The first part of this book discusses those aspects of the conflict in northern Italy during the late 13th century. It's the weakest part of the book not because it's poorly written, but because it's compressed into a short section. It's done as well as I suspect it could be done, but I found myself reading a sentence or paragraph, stopping, thinking about it, re-reading it, flipping back a few pages to make sure I was remembering who was who. (Which Montefeltro are we discussing now? Where is that town in relation to others?) And then I could move on.
The book really shines when the authors move on to the forces engaged at Campaldino, their commanders, their pre-battle plans, how the campaign unfolded, the battle itself and it's aftermath. It clips right along, clear and concise, and all that earlier set-up informs what happened on the battlefield.
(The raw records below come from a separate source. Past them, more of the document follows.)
import Literature.NumberTheory.Rogawski1990.ArchLimitFormulaNoncompactWallConstUnique  -- ★ p841778 (R1-d″)(a): uniqueness of the (J-nc) constant; brings ★ p840202 the letter
import Literature.NumberTheory.Automorphic.ArchLocalRelabelTransport           -- ★ p840351: the relabelling iso `e_σ`, `relabel_circleDiagonal`, the torus-integral transport
import Literature.NumberTheory.Automorphic.OrbitalIntegralCentralTransport     -- ★ `integral_descConj_quotientMeasure_eq_of_mulEquiv` (singular orbital integrals along a group iso)
import Literature.NumberTheory.Automorphic.ArchRankOneLimitFormulaPartial      -- ★ `tendsto_neg_nhdsWithin_ne_zero` (`𝓝[≠] 0` is symmetric under `ψ ↦ −ψ`)
import Mathlib.Analysis.Calculus.Deriv.Shift                                   -- `deriv_comp_neg`
import HarnessLib

/-!
# (R1-d)(b1) The (J-nc) constant is TRANSPORTED along the wall-preserving relabelling `(0 2)` (ROAD-Sd R1, «COHERENCE ∕ TRANSPORT», within-class half)
(Rogawski (1990) §8.2 pp. 119, 122–124; Varadarajan (1989) §6.4 Thm 22; Bröcker–tom Dieck IV (3.2))

Topic `NumberTheory/Rogawski1990`; namespace `Literature.NumberTheory.Rogawski1990`.  THEOREMS ONLY (no definition, no instance, no notation, no named fact, no `sorry`).
Cell `hodgecm-mathlib`, crux H413 (`stmt-HodgeConjecture-24833`); LEAD F0P3a-plan (g9) WORD T8-85 (1) ∕ T8-93 («cut (b1) alone now; (b2) cross-wall = the VALUE letter
(J-val), booked as the named hypothesis `hXwall`»); F0P3-p03 (g9); census line F0∕P3a 06:17:39Z.  Count-neutral floor-1 plumbing under books rows #111 (S-d) ∕ #88 (ST-∞);
HC_CM is proved only modulo the printed citations until rung 0 closes.

THE POINT.  The (J-nc) letter ★ `ArchLimitFormulaNoncompactWall L α w` produces, per datum `(ν, z₁, ν_H)` on `G_w(α) = U(σ_w diag α)(ℂ)`, ONE constant `c` for the standard one-angle
curve `ψ ↦ diag(z₀₀e^{iψ}, z₀₁, z₀₂e^{−iψ})` at the `{0,2}`-wall; ★ p841778 `archLimitFormulaNoncompactWall_const_unique` says the CLAUSE pins `c`.  In the stable sum of R1 the six
relabelled points `z∘ρ` fall into wall classes; WITHIN the class of the `{0,2}`-wall the two relabellings differ by the swap `σ = (0 2)`, and the relabelling iso
`e_σ : G_w(β∘σ) ≃ₜ* G_w(β)` (★ p840351, `g ↦ M(σ) g M(σ)⁻¹`) carries the standard curve of `G_w(β∘σ)` to the REVERSED standard curve `ψ ↦ z_{−ψ}` of `G_w(β)`
(`diag z ↦ diag (z∘σ⁻¹)`, `![1,0,−1]∘σ⁻¹ = −![1,0,−1]`).  Since `2 sin ψ · F(z_{−ψ}) = −g(−ψ)` has derivative `g′(−ψ)` and the punctured filter `𝓝[≠] 0` is symmetric, and since the
singular orbital integral `∫ descConj … d(ν∕ν_H)` is carried by `e_σ` (★ `integral_descConj_quotientMeasure_eq_of_mulEquiv`), THE CLAUSE for `(β∘σ; ν′, z₁, ν_H′, c)` implies THE CLAUSE
for `(β; e_σ_* ν′, z₁∘σ⁻¹, (e_σ|_Z)_* ν_H′, c)` with the SAME `c` — pure transport of structure, no harmonic analysis.  With ★ p841778 on `G_w(β)` the consumer (p07 (g7)'s R1 assembly)
concludes `c_v(ρ) = c_v(ρ∘(0 2))` for coherent (= transported) data.  ACROSS the two noncompact wall classes nothing of the kind holds structurally ((b2) = (J-val), hypothesis `hXwall`).

* `stdExponent_swap02_symm_mul`, `swap02_curve_comp_symm` — the swap reverses the standard curve.
* `archLimitFormulaNoncompactWall_const_eq_of_transport_swap02` — (CM `L`) the two pinned constants agree (the transport + ★ p841778).
* `archLimitFormulaNoncompactWall_clause_transport_swap02` — the transport of the letter's conclusion clause along `e_{(0 2)}` (statement: the clause of ★ `ArchLimitFormulaNoncompactWall`
  VERBATIM on both sides, source weights `β ∘ Equiv.swap 0 2`, target weights `β`; the target data as variables `ν`, `νH` with defining equations `hν`, `hνH`).

## References
* [Rogawski1990] J. D. Rogawski, *Automorphic Representations of Unitary Groups in Three Variables*, Ann. of Math. Stud. 123 (1990), §8.2 pp. 119, 122–124 (the relabelled classes
  `γ, γ₁, γ₂`; the HC constant).
* [Varadarajan1989] V. S. Varadarajan, *An Introduction to Harmonic Analysis on Semisimple Lie Groups* (1989), §6.4 Thm 22.
* [BrockerTomDieck1985] T. Bröcker, T. tom Dieck, *Representations of Compact Lie Groups* (1985), IV (3.2) (Weyl group of `U(n)` = relabellings).
* [DeitmarEchterhoff2014] A. Deitmar, S. Echterhoff, *Principles of Harmonic Analysis*, 2nd ed. (2014), Thm. 1.5.3.
-/

set_option autoImplicit false

noncomputable section

open MeasureTheory Measure Filter Topology NumberField NumberField.InfinitePlace Matrix Equiv
open Literature.MeasureTheory.Group Literature.NumberTheory.Automorphic Literature.NumberTheory.Automorphic.UnitaryGroup
open Literature.LinearAlgebra.Matrix
open scoped Matrix MatrixGroups Matrix.Norms.Operator

namespace Literature.NumberTheory.Rogawski1990

section Transport

variable (L : Type) [Field L] (β : Fin 3 → L) (w : {w : InfinitePlace L // IsComplex w})

/-- The exponent vector of the standard curve is REVERSED by the swap: `![1,0,−1] ((0 2)⁻¹ i) · ψ = ![1,0,−1] i · (−ψ)`. [cite: BrockerTomDieck1985, IV (3.2)] -/
theorem stdExponent_swap02_symm_mul (i : Fin 3) (ψ : ℝ) :
    (![(1 : ℝ), 0, -1] ((Equiv.swap (0 : Fin 3) 2).symm i)) * ψ = ![(1 : ℝ), 0, -1] i * (-ψ) := by
  rw [Equiv.symm_swap]
  fin_cases i
  · simp [Equiv.swap_apply_left]
  · have h : (Equiv.swap (0 : Fin 3) 2) 1 = 1 := Equiv.swap_apply_of_ne_of_ne (by decide) (by decide)
    simp [h]
  · simp [Equiv.swap_apply_right]

/-- The relabelled standard curve of `G_w(β∘σ)` at `z₀∘σ`, read back on the labels of `G_w(β)`, is the standard curve of `G_w(β)` at `z₀` run BACKWARDS:
`(fun i => (z₀ (σ i) · e^{i v_i ψ})) ∘ σ⁻¹ = fun i => z₀ i · e^{i v_i (−ψ)}`. [cite: BrockerTomDieck1985, IV (3.2)] [cite: Rogawski1990, §8.2 p. 122] -/
theorem swap02_curve_comp_symm (z₀ : Fin 3 → Circle) (ψ : ℝ) :
    (fun i => (fun j => z₀ ((Equiv.swap (0 : Fin 3) 2) j) * Circle.exp (![(1 : ℝ), 0, -1] j * ψ)) ((Equiv.swap (0 : Fin 3) 2).symm i)) =
      fun i => z₀ i * Circle.exp (![(1 : ℝ), 0, -1] i * (-ψ)) := by
  funext i
  simp only [Equiv.apply_symm_apply, stdExponent_swap02_symm_mul]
This is a short book, only about 100 pages, but the authors do a wonderful job explaining what the experience of battle must have been like for these armies. Particularly interesting is the discussion of Dante Alighieri's role. He was just 24 years old at the time and this battle lasted just a few incredibly violent hours. Those hours affected his entire life. He played no role noted at the time, but throughout The Divine Comedy, he returns to his experience in the Battle of Campaldino. Was his epic poem a way for him to work through PTSD? The most horrific scenes in the poem -- the gluttons, slogging around in the muck, surrounded by dismembered bodies and filth -- recall Dante's experience with the looting of the bloated, rain-soaked bodies of the dead at Campaldino. He meets the dead Buonconte da Montefeltro in Purgatory where he explains where and how he died. In reality, his body was never found. Does Dante relate a true story or fiction?
Well written and illustrated.However(for a hd8 fire reader)let down by the weird formatting that prevents an easy read because you are always having to touch the white spaces to Get at least half of the illustrations to appear. I've mentioned it before and a little FED UP with it ,as are others who have also pointed it out.It's wrong Ospre y Publishing.Get it SORTED!!!
A very nice and well focused summary of the campaign and the battle. Interesting details about Florentine logistics, a good explanation of late 13th century warfare, and even an excellent examination of events from the point of view of the point Dante. He was present at and deeply affected by the battle.